(Beginning of DATASET RECORDS)
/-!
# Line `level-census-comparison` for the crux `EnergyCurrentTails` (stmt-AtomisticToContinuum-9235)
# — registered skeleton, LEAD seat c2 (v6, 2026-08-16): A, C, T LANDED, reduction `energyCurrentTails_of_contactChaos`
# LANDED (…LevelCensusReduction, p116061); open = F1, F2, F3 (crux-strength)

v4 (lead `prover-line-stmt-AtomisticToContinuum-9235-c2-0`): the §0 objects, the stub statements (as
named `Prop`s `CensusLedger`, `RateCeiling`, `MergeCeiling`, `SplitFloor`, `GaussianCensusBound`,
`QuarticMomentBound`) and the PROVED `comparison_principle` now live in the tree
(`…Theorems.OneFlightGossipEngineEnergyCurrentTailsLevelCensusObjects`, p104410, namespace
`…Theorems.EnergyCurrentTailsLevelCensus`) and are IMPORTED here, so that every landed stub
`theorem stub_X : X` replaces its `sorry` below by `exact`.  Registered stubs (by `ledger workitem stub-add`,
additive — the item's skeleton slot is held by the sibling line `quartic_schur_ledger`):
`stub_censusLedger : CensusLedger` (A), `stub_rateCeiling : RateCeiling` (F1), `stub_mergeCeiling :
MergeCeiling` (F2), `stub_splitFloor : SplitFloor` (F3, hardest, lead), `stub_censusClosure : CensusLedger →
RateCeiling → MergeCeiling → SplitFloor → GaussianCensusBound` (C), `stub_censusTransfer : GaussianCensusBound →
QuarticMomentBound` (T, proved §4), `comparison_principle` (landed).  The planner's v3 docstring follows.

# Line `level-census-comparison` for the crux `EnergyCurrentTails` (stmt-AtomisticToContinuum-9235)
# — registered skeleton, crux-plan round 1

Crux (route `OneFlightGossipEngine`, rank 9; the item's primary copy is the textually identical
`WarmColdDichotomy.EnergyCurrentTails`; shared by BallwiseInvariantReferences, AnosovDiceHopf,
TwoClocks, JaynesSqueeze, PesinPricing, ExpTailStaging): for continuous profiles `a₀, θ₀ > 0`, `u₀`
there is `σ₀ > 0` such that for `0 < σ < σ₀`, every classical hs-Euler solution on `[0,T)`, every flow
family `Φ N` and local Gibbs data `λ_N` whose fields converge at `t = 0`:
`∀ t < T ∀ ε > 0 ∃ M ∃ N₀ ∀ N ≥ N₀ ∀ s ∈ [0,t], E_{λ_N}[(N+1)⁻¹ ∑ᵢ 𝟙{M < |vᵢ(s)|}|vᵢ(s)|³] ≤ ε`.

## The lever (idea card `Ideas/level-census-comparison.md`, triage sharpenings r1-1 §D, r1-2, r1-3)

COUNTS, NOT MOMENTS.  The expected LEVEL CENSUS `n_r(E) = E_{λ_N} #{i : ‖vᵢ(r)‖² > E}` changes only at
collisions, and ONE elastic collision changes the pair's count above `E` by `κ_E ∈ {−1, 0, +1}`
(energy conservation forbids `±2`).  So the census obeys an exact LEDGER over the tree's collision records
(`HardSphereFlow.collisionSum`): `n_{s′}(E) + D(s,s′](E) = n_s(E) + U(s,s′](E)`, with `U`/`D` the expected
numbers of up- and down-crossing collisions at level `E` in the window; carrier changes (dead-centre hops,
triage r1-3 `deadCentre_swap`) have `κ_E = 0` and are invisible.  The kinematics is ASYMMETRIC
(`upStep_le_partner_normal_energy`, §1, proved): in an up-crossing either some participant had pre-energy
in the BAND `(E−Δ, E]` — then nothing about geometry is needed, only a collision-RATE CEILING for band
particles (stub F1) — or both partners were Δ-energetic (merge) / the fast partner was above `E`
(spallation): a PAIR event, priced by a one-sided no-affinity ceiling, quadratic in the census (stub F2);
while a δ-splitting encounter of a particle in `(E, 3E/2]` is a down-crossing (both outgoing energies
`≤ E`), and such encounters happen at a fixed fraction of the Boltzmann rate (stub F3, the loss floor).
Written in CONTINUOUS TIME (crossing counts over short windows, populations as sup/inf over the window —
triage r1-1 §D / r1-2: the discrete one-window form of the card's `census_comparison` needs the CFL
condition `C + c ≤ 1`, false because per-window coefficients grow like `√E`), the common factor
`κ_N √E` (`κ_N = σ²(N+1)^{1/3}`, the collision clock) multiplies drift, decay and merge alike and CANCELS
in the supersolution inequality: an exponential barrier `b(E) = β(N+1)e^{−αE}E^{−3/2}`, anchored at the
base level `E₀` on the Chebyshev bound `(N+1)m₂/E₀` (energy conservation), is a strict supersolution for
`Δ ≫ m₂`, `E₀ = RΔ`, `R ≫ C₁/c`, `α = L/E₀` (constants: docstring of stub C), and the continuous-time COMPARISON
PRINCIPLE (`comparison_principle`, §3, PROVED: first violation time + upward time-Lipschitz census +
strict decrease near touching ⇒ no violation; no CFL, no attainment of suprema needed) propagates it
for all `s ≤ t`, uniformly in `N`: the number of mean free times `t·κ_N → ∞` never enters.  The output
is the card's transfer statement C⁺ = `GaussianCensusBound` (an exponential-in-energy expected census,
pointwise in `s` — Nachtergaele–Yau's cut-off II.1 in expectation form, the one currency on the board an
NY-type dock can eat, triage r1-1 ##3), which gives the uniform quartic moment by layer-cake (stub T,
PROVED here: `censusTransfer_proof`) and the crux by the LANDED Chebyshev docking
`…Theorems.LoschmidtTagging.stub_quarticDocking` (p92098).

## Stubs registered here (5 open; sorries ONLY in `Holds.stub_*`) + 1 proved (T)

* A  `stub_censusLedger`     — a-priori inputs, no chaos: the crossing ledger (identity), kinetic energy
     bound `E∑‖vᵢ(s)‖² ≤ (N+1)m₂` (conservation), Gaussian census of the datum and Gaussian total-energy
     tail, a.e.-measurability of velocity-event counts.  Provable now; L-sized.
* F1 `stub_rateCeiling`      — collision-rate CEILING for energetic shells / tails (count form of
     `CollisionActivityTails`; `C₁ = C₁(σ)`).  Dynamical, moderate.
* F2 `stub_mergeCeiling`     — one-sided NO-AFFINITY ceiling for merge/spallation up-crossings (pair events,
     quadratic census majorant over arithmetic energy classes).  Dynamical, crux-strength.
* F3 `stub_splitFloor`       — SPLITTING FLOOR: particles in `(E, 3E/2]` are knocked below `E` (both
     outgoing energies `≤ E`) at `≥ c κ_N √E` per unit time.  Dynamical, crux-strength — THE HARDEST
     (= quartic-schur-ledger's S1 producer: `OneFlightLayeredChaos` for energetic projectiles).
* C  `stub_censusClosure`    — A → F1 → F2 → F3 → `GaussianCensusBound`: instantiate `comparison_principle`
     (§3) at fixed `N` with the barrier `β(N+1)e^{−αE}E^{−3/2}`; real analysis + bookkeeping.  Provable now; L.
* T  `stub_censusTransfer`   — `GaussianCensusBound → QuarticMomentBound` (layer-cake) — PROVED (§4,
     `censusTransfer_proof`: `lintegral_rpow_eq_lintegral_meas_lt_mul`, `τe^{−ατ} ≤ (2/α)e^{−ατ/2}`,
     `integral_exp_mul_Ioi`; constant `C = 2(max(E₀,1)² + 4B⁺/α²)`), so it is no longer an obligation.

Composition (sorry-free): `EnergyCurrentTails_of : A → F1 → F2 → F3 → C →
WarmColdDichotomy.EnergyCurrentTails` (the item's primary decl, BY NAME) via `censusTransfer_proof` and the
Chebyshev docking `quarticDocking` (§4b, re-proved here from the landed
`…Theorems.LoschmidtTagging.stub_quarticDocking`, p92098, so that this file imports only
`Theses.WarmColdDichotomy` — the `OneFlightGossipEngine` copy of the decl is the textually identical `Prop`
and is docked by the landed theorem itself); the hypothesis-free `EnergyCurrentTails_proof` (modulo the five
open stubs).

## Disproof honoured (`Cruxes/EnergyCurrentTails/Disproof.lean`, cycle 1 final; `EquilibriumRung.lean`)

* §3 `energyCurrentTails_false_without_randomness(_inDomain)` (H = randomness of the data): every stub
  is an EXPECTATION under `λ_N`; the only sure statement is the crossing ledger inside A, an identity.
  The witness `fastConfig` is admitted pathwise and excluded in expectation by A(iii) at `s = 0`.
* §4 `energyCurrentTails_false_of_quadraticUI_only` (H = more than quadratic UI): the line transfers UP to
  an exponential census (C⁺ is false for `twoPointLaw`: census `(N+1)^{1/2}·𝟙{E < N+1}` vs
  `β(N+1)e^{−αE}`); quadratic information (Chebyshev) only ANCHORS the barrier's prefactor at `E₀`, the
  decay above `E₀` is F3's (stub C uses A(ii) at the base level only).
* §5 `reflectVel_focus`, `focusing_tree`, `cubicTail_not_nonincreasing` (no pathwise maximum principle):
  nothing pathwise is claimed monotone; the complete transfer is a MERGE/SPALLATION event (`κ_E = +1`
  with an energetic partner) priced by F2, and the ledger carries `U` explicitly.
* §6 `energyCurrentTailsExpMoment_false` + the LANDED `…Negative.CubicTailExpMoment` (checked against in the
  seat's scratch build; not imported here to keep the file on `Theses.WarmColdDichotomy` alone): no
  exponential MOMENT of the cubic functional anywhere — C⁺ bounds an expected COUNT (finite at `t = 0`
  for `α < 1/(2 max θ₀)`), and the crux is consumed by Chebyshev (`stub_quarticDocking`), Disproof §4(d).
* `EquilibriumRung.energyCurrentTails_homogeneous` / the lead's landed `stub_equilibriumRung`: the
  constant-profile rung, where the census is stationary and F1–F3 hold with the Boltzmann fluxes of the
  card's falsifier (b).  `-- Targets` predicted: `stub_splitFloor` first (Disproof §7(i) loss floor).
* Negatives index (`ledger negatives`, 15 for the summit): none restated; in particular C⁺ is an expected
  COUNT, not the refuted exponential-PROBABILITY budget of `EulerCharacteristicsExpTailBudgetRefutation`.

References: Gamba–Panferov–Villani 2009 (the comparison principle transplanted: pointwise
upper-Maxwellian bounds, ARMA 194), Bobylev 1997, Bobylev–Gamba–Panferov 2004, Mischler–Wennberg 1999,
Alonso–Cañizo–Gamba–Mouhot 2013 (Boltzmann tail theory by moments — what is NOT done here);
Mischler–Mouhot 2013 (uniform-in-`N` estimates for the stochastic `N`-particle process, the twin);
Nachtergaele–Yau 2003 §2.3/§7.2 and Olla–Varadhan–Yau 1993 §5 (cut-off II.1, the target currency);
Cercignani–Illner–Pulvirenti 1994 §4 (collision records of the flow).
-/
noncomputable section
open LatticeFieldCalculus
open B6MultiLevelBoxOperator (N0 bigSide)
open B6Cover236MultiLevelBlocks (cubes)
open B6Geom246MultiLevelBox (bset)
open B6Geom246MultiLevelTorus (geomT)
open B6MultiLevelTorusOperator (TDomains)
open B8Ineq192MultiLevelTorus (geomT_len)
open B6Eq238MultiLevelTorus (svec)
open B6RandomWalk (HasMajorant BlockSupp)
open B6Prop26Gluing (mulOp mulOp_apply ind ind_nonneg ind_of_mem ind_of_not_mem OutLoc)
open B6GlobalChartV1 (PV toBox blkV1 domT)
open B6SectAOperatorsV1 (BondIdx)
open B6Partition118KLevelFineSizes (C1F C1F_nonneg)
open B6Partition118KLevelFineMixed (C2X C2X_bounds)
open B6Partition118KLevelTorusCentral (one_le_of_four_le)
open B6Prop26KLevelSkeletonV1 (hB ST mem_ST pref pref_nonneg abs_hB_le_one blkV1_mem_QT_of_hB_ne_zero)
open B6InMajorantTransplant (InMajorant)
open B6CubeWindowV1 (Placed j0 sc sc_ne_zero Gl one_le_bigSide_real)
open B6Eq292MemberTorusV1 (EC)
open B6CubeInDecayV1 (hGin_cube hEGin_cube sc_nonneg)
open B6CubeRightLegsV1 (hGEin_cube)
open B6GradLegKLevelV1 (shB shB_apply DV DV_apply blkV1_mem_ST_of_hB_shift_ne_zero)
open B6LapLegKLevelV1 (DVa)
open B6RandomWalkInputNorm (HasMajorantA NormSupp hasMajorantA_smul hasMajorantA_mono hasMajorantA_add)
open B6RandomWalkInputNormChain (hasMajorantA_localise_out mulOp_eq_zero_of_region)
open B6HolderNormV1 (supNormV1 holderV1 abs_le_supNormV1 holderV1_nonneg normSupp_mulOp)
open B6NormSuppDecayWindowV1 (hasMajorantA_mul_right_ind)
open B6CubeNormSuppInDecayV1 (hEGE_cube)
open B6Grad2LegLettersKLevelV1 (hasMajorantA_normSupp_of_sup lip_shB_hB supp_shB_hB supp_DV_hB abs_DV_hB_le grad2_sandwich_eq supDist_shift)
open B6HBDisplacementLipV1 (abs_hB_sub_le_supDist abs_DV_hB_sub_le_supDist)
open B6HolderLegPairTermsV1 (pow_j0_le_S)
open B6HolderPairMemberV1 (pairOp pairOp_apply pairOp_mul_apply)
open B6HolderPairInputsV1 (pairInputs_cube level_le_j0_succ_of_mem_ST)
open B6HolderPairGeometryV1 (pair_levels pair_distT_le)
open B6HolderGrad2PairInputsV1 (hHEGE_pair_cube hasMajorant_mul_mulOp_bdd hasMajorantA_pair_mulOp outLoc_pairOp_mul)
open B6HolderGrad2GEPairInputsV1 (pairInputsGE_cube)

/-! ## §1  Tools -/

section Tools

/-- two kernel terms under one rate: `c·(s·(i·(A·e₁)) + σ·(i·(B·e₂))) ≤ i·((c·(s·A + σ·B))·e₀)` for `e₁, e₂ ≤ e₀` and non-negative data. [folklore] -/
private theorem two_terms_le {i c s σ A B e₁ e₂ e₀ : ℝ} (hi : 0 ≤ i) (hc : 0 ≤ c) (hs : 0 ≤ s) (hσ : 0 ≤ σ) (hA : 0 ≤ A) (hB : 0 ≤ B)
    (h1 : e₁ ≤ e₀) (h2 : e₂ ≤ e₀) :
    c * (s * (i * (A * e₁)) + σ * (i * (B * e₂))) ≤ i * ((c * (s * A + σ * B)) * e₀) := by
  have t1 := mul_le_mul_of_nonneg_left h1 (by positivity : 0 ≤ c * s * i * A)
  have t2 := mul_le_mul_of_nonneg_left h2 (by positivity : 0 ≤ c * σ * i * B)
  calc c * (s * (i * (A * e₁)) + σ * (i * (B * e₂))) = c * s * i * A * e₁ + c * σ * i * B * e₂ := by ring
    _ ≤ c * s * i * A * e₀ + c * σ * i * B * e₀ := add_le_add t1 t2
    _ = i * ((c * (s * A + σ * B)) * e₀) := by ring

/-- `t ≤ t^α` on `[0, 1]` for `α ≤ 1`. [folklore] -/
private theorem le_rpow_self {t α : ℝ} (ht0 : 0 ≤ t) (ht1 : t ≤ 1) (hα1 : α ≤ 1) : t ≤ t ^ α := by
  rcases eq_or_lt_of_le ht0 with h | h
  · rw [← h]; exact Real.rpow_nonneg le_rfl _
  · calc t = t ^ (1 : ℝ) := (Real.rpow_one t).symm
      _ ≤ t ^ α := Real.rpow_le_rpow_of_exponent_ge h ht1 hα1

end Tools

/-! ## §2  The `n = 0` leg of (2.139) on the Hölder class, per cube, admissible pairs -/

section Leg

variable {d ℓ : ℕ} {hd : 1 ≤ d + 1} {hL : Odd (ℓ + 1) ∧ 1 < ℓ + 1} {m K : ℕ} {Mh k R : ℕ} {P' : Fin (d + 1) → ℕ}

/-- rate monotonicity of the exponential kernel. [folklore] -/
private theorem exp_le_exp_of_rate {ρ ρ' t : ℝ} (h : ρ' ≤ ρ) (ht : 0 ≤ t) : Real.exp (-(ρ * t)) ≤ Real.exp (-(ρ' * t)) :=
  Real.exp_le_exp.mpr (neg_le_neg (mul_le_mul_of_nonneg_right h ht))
(End of DATASET RECORDS)
▶ **WHAT YOU WILL DO**
Using the listing above, gather each line that holds the string "down" and copy it.

▶ **RESULT OF THIS TASK**
numbers of up- and down-crossing collisions at level `E` in the window; carrier changes (dead-centre hops,
while a δ-splitting encounter of a particle in `(E, 3E/2]` is a down-crossing (both outgoing energies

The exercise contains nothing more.